- Prompt
Copy out, unchanged, every line from the start of the records to the line that contains "(g : Set (Sym2", and stop there.

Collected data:

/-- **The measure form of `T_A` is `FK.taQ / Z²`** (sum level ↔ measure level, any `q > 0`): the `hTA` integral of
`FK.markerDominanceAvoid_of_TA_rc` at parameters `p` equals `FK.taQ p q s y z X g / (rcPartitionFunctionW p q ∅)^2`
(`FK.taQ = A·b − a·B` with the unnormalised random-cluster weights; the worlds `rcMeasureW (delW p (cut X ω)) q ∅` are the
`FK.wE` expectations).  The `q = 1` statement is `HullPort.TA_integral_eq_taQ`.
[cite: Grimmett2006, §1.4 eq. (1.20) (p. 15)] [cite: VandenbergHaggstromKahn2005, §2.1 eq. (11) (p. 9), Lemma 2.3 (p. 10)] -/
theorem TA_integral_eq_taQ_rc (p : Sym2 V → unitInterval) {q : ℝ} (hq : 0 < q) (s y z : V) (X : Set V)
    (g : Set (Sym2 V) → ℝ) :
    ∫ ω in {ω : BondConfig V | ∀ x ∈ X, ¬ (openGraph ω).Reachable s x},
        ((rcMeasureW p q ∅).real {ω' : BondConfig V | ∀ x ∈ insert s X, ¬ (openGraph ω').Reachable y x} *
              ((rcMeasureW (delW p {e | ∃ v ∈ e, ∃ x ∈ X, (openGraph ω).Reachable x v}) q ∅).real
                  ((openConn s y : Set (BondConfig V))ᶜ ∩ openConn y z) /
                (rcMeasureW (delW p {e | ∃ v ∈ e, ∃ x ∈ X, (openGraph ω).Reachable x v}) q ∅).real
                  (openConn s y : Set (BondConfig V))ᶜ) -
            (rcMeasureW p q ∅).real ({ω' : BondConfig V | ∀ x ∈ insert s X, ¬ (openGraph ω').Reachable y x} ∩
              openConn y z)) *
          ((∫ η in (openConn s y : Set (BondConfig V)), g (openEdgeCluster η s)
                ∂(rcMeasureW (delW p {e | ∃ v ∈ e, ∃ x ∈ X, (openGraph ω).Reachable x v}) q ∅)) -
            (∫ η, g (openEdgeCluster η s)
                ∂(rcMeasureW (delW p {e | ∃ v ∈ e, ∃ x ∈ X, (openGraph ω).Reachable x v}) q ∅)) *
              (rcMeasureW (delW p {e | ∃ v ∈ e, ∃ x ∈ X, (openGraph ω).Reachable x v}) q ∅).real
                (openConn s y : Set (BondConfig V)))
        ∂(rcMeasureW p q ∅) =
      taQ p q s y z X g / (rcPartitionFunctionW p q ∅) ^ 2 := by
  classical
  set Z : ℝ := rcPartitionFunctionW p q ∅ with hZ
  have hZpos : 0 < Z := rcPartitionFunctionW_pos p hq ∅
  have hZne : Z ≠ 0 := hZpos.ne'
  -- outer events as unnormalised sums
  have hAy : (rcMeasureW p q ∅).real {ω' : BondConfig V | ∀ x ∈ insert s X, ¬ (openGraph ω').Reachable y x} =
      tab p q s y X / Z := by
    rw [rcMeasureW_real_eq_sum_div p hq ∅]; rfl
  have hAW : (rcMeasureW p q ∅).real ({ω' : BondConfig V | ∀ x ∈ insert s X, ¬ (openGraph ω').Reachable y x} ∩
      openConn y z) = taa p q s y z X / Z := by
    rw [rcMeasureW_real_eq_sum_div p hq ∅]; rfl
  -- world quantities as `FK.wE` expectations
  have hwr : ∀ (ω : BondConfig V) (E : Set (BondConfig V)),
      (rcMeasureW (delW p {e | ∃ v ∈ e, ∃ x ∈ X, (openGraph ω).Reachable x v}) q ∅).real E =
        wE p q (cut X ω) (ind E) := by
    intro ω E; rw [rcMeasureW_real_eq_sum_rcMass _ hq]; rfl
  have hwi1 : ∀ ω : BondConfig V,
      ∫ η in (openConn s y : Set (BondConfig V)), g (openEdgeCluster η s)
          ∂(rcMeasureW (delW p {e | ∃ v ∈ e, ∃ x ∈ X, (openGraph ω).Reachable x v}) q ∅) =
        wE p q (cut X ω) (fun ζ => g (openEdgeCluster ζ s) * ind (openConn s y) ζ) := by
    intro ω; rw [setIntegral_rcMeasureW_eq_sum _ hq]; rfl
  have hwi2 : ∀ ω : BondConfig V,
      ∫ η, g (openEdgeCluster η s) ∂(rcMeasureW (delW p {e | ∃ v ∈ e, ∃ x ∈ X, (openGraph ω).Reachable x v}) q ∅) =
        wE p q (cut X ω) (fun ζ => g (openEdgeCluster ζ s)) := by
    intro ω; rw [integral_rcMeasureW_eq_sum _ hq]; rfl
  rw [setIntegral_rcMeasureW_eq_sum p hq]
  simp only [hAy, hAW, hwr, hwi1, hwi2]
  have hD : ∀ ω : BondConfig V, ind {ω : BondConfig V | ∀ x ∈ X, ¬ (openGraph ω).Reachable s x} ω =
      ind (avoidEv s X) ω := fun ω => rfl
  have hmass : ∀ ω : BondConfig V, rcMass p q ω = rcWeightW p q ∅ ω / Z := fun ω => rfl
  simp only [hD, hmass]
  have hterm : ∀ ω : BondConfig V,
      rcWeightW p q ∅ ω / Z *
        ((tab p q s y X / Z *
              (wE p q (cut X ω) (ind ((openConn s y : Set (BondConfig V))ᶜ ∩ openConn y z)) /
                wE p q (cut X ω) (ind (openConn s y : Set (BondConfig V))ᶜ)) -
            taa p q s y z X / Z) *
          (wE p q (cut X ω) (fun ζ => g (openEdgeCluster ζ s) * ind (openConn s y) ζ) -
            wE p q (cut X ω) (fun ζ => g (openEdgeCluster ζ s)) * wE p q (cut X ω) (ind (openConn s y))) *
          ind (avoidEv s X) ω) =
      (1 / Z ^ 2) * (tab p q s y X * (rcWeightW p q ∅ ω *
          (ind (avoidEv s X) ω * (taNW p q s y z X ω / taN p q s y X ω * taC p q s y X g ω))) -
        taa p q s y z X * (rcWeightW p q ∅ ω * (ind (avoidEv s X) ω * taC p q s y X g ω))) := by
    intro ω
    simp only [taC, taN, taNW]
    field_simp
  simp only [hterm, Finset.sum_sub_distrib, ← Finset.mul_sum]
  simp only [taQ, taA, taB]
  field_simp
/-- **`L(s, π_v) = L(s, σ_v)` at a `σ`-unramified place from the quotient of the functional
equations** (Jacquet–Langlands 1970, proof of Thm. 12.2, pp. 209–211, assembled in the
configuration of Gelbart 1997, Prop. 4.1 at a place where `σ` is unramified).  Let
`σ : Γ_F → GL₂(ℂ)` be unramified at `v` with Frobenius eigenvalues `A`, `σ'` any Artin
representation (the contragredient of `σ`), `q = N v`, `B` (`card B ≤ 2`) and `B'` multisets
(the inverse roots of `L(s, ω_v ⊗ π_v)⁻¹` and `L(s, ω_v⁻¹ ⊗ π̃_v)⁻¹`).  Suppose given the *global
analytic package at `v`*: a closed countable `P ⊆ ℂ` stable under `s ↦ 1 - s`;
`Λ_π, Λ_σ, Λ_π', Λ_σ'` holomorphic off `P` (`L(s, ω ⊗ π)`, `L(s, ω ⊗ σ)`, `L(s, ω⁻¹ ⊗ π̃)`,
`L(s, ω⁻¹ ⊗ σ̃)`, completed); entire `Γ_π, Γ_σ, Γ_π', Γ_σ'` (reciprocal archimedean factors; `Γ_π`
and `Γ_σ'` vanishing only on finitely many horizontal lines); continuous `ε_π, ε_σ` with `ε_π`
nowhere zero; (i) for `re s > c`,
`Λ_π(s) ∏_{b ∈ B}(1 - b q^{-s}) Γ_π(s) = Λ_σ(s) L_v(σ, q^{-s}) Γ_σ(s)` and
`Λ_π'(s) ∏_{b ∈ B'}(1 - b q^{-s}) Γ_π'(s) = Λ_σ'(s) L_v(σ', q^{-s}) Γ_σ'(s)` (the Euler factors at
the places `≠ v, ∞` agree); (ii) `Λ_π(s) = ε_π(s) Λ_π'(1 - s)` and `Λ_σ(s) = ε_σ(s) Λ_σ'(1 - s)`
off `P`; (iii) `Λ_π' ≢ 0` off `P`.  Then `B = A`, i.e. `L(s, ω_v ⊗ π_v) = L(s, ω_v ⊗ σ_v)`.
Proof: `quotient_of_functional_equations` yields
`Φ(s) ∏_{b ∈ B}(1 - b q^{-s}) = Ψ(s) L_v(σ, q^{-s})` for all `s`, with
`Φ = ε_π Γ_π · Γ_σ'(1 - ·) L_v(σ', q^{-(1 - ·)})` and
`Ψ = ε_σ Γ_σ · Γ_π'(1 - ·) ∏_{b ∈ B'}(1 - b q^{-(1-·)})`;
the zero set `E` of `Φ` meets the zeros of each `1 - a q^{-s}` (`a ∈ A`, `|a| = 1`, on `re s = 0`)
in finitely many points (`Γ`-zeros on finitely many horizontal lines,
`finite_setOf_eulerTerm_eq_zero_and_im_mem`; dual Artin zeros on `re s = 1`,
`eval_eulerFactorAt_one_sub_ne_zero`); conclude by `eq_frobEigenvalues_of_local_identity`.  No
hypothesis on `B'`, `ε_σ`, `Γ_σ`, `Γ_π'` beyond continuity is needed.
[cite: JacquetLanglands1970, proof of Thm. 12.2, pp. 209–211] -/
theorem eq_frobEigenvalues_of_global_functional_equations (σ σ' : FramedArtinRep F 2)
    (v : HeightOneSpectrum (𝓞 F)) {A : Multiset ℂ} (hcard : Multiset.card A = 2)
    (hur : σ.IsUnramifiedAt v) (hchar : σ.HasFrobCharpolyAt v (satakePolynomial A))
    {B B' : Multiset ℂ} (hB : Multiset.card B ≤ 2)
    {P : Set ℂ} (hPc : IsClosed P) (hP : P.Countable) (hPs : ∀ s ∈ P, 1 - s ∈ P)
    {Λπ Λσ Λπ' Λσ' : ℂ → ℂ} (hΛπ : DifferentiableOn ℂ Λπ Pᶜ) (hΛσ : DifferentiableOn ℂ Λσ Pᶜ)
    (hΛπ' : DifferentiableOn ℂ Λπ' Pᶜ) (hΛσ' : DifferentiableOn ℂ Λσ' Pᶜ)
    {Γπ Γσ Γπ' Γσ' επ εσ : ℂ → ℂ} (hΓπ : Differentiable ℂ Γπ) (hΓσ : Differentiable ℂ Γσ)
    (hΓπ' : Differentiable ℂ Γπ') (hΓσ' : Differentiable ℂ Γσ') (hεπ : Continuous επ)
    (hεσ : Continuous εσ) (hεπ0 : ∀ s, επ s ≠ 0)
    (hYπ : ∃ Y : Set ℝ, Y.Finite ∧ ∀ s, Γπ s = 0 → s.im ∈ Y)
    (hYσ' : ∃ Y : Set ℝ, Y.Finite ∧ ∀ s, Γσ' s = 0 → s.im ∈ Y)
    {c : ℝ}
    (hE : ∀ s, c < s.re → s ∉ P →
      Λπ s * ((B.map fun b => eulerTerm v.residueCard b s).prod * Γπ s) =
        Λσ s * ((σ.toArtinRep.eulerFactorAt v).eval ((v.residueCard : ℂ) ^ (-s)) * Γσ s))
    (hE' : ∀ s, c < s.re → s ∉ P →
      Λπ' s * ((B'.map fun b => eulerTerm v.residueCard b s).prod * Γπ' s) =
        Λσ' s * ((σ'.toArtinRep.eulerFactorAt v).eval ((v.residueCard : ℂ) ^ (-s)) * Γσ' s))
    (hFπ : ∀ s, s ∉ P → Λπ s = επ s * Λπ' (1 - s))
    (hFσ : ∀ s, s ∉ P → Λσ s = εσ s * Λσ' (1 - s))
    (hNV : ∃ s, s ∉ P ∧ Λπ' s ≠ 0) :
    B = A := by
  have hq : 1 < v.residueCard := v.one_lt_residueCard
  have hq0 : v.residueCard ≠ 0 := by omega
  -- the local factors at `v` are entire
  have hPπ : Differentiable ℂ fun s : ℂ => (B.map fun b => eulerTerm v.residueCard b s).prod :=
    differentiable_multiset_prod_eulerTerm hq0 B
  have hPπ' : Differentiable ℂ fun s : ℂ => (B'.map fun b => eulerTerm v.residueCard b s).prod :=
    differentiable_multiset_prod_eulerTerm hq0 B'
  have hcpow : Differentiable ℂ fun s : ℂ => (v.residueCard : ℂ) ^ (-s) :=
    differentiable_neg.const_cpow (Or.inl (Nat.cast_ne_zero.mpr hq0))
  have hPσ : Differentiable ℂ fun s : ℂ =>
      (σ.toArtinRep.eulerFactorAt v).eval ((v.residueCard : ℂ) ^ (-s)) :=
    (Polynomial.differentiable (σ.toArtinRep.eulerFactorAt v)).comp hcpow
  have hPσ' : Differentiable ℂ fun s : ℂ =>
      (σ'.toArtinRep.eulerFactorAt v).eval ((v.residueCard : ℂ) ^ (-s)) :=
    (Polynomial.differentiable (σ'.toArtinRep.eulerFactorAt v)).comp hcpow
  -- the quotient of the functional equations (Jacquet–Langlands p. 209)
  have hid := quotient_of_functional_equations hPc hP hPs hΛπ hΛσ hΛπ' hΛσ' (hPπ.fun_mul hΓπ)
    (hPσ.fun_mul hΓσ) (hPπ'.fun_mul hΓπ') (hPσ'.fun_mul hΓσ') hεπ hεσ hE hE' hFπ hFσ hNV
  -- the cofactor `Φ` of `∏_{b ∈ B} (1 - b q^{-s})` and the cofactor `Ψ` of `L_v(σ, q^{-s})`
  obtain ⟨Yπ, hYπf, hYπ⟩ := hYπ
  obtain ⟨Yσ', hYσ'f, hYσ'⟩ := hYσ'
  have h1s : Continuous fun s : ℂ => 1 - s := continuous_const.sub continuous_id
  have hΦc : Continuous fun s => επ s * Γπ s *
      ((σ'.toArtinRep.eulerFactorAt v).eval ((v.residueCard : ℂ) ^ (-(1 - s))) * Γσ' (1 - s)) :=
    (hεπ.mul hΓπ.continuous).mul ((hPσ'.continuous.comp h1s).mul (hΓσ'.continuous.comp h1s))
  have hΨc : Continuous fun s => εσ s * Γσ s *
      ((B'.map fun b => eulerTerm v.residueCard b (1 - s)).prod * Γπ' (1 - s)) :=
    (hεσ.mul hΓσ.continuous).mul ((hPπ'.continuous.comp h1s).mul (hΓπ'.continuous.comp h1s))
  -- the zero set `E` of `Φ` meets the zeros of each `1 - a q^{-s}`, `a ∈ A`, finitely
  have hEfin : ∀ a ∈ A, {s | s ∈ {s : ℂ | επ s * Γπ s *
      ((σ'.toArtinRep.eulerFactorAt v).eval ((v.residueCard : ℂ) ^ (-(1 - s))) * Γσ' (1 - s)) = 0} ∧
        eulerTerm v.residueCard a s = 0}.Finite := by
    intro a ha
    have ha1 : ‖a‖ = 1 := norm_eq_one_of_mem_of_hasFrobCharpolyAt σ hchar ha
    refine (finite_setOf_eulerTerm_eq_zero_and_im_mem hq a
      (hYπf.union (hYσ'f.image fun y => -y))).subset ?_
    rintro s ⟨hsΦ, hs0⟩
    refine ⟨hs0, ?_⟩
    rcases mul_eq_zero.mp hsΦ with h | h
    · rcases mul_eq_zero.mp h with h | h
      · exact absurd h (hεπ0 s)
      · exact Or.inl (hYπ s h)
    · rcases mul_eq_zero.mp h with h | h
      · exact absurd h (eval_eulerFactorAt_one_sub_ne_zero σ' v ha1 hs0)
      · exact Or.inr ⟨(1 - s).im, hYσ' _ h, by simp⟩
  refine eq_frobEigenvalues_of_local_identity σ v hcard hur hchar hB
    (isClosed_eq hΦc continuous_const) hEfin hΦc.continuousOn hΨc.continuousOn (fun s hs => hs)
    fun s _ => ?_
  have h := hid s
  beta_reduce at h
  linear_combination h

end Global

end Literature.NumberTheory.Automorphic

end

- Result for this task
/-- **The measure form of `T_A` is `FK.taQ / Z²`** (sum level ↔ measure level, any `q > 0`): the `hTA` integral of
`FK.markerDominanceAvoid_of_TA_rc` at parameters `p` equals `FK.taQ p q s y z X g / (rcPartitionFunctionW p q ∅)^2`
(`FK.taQ = A·b − a·B` with the unnormalised random-cluster weights; the worlds `rcMeasureW (delW p (cut X ω)) q ∅` are the
`FK.wE` expectations).  The `q = 1` statement is `HullPort.TA_integral_eq_taQ`.
[cite: Grimmett2006, §1.4 eq. (1.20) (p. 15)] [cite: VandenbergHaggstromKahn2005, §2.1 eq. (11) (p. 9), Lemma 2.3 (p. 10)] -/
theorem TA_integral_eq_taQ_rc (p : Sym2 V → unitInterval) {q : ℝ} (hq : 0 < q) (s y z : V) (X : Set V)
    (g : Set (Sym2 V) → ℝ) :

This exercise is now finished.